Start of PROVIDED DATA

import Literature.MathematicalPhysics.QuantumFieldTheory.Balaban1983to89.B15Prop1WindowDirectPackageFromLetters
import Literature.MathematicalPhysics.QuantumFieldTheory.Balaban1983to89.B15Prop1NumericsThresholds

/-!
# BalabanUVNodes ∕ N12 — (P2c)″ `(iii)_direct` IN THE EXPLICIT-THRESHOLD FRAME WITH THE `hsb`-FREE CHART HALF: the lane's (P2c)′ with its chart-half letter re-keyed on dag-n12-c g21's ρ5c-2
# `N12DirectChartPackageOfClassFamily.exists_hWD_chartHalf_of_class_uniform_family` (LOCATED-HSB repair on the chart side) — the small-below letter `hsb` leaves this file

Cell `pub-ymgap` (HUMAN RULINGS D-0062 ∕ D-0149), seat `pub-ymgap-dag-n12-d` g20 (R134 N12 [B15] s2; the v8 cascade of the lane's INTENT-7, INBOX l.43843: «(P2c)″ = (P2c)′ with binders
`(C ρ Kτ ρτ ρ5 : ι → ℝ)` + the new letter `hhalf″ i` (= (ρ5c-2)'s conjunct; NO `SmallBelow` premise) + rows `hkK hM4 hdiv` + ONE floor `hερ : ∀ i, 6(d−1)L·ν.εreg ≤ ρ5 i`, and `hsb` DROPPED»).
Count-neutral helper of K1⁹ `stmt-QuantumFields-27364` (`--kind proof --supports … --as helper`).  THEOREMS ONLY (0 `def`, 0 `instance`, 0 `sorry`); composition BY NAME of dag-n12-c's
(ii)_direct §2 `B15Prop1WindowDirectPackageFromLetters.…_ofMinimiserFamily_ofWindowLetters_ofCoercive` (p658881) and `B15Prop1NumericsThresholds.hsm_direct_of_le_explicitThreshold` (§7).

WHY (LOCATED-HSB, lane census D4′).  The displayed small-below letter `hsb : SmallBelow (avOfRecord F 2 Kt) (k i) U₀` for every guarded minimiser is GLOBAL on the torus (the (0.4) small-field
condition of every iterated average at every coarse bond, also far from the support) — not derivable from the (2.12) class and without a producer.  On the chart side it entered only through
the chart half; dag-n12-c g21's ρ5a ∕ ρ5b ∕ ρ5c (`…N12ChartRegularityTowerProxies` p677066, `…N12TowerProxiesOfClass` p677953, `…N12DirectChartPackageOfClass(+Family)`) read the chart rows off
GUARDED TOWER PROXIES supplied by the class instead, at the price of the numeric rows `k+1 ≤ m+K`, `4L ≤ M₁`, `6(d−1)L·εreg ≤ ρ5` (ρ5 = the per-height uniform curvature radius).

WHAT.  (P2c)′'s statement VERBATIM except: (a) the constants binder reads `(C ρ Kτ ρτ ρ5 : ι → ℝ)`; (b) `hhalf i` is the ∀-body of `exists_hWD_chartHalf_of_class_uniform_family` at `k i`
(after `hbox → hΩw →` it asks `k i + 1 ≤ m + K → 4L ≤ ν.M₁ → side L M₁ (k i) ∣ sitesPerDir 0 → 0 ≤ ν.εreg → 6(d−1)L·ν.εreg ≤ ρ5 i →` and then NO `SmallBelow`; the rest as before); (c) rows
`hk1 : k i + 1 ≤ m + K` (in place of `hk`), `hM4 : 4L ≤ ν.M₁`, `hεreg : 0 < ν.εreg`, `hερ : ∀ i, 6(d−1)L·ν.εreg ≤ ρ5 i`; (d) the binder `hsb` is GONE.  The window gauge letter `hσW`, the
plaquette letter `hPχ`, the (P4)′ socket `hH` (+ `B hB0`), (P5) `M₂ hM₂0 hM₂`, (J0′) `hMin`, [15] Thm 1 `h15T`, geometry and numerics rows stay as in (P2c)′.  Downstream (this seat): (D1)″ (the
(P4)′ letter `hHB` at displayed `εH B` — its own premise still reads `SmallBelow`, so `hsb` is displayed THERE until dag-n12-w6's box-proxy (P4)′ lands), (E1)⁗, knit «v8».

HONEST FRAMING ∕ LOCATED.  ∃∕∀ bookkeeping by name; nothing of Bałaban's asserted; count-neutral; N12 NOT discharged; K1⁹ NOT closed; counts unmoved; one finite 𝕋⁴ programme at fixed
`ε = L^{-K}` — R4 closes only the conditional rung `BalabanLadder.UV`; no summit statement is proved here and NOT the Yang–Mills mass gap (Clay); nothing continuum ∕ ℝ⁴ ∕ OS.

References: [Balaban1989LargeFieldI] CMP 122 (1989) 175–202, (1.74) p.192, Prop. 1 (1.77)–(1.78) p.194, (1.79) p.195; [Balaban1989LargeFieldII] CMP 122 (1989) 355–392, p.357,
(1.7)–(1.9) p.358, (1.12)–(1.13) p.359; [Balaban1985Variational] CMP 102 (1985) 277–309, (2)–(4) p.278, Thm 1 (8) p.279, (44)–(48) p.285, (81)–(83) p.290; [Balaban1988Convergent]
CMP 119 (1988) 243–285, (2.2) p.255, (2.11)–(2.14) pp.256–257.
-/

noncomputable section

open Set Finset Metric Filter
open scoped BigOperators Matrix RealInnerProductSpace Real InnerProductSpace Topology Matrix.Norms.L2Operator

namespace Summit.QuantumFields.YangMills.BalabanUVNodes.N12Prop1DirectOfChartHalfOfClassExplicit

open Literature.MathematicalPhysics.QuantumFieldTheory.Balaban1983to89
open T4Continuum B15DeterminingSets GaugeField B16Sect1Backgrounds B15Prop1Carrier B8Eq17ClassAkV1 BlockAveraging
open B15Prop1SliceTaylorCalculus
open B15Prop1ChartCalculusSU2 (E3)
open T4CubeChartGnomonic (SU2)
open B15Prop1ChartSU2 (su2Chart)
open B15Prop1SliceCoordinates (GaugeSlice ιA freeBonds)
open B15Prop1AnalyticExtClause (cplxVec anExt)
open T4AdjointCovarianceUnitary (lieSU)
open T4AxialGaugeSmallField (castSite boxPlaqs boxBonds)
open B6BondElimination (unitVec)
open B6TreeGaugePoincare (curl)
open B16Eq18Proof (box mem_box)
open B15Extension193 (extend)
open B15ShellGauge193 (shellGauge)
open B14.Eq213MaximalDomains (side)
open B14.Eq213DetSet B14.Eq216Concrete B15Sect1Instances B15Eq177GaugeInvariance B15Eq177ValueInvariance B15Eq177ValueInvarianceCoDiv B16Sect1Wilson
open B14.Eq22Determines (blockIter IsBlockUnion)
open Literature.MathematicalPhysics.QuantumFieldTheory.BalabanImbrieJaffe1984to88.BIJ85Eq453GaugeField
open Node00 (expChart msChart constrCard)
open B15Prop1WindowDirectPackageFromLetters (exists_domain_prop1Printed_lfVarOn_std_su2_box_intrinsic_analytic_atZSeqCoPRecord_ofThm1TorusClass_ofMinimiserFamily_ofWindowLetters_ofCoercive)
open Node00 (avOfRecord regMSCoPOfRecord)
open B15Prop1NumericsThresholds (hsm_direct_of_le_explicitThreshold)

End of PROVIDED DATA

__ASSIGNED TASK__
Each line above that contains the string "neutral" should be copied.

__RESULT__
Count-neutral helper of K1⁹ `stmt-QuantumFields-27364` (`--kind proof --supports … --as helper`).  THEOREMS ONLY (0 `def`, 0 `instance`, 0 `sorry`); composition BY NAME of dag-n12-c's
HONEST FRAMING ∕ LOCATED.  ∃∕∀ bookkeeping by name; nothing of Bałaban's asserted; count-neutral; N12 NOT discharged; K1⁹ NOT closed; counts unmoved; one finite 𝕋⁴ programme at fixed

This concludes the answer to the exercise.